(WHAT THE TASK REQUIRES): Say how many lines of the data below have the word "HodgeConjecture" in them. Add nothing else.
-- DATA FOR THIS EXERCISE follows --
import Literature.AlgebraicGeometry.HodgeTheory.MonomialSupportedHypersurfaceMonodromy
import Literature.AlgebraicGeometry.HodgeTheory.MonomialSupportedHypersurfaceInvariantCycles
import Literature.AlgebraicGeometry.HodgeTheory.PicardLefschetzNodalForms
import Literature.AlgebraicGeometry.HodgeTheory.SignSymmetricOrbitDataAssembly
import Literature.AlgebraicGeometry.HodgeTheory.BettiUniverseIsoTransport
import HarnessLib

/-!
# K1-B piece PEN, transport kit (route `SignSymmetricPowers`, item stmt-HodgeConjecture-19716): reading a
# Picard–Lefschetz transformation of the universal family at a base point of the ι-even family

Line `andre-zariski`, skeleton v12d (`23a5bf35595a68b5`); helper file for the registered stub
`stub_signPencilTransvections` (PEN), landed `--supports stmt-HodgeConjecture-19716`.  Notation:
`π : 𝒴_U → U` the universal family of smooth degree-`d` hypersurfaces of `ℙⁿ⁺¹` (`family`), `π_M : 𝒴_M → S_M` the
`M`-supported subfamily (`familyM`), `g_M : S_M → U` (`toBase`), `e_s : 𝒴_{M,s} ≅ 𝒴_{U, g_M s}` (`fiberIsoM`),
`σ_{γ,s}` the fibre maps of the relative diagonal automorphism (`sigmaMFiber`), `B = tr ∘ ∪` the light trace
forms of the fibres, `T_β` rational transports (`IsRatTransport`).

## What is proved (no facts consumed except as explicit hypotheses of the final lemma's caller)

* §1 `conj_oneParamTransvectionEquiv_of_similitude` — a similitude `φ` (`B'(φx, φy) = μ B(x, y)`, `μ ≠ 0`)
  conjugates `U^B_δ(c)` to `U^{B'}_{φδ}(c/μ)`; `oneParamTransvectionEquiv_mul_apply_of_orthogonal` — the product of
  transvections along orthogonal isotropic centres is `x ↦ x + c B(x,δ₁)δ₁ + c B(x,δ₂)δ₂`;
  `exists_ne_zero_eq_smul_of_finrank_eq_one` (two non-zero functionals on a line are proportional).
* §2 `bettiCup_ratTransport` — rational transports are multiplicative (`T_p x ∪ T_q y = T_{p+q}(x ∪ y)`,
  from `transportFun_cupProduct`); **`exists_tr_cup_ratTransport_eq_mul`** — along a PATH between smooth projective
  fibres the rational transport is a similitude of the light trace forms, `tr_t(Tx ∪ Ty) = μ · tr_s(x ∪ y)`,
  `μ ≠ 0` (the light trace is normalised independently on each fibre, so `μ = 1` is not available).
* §3 `hypersurfacePoint_map_of_comp_eq_diagonalProjMap`, **`fibrePoint_map_conj_sigmaMFiber`** — the involution of
  the ι-even family moved to the universal fibre, `σ' = e_s⁻¹ ≫ σ_{γ,s} ≫ e_s`, acts as `[z] ↦ [γ • z]` on the
  homogeneous coordinates `fibrePoint` (the hypothesis shape of `IsEquivariantPicardLefschetzData`).
* §4 **`exists_transport_picardLefschetz`** — THE TRANSPORT LEMMA: if `δ₁…δ_k, c` are Picard–Lefschetz data of the
  universal family for the image `g_M ∘ ω` of a loop `ω` at `s ∈ S_M(ℂ)` (`IsPicardLefschetzData`) and `T` is the
  rational transport of `π_M` along `β · ω · β⁻¹` at `t`, then `T x = x + c' Σᵢ B_t(x, Φδᵢ) Φδᵢ` with `c' ≠ 0`,
  `Φ = T_β⁻¹ ∘ e_s^*` a `B`-similitude (`B_t(Φv, Φw) = ν B(v, w)`, `ν ≠ 0`) intertwining `σ_{γ,t}^*` with `σ'^*`
  (base change `isRatTransport_familyM_of_family`, conjugation along `β` via `exists_ratTransport` /
  `isRationalClass_transportFun_familyM`, uniqueness by `ofRatClass_injective`, flatness of `σ^*`
  `isRatTransport_map_pull_sigmaMFiber`).

Sorry-free; axioms `propext`, `Classical.choice`, `Quot.sound`; no definition, no named fact.

## References

* [VoisinHodgeII2003] C. Voisin, Hodge Theory and Complex Algebraic Geometry II (CUP 2003), §3.1.2 (local systems,
  monodromy), §3.2.1 Thm. 3.16, §3.2.2 (construction of `δ_γ` by transport), §3.2.3, §6.2.1.
* [ArnoldGuseinzadeVarchenko2012] Arnold, Gusein-Zade, Varchenko, Singularities of Differentiable Maps II, Part I
  §1.3, §5.1.
* [Deligne1980] P. Deligne, La conjecture de Weil II, Publ. Math. IHÉS 52 (1980), §4.4 (transvections).
* [Katz2009] N. M. Katz, Another look at the Dwork family (2009), §3.
* [HatcherAT2002] A. Hatcher, Algebraic Topology (CUP 2002), §3.3 Thm. 3.26.
-/

noncomputable section

set_option linter.dupNamespace false

open CategoryTheory AlgebraicGeometry
open scoped LinearAlgebra.Projectivization
open Literature.AlgebraicTopology.SingularHomology
open Literature.AlgebraicGeometry.Motives Literature.AlgebraicGeometry.Motives.UniversalHypersurface
open Literature.AlgebraicGeometry.HodgeTheory Literature.AlgebraicGeometry.HodgeTheory.UniversalHypersurface
open Literature.AlgebraicGeometry.HodgeTheory.BettiUniverse

namespace Summit.HodgeConjecture.HodgeConjecture.Theorems.SignSymmetricPowersPencilTransport

/-! ### §1 Transvections under similitudes -/

section Algebra

variable {K V W : Type*} [Field K] [AddCommGroup V] [Module K V] [AddCommGroup W] [Module K W]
-- DATA FOR THIS EXERCISE concluded --
(RESPONSE FOR THIS EXERCISE): 3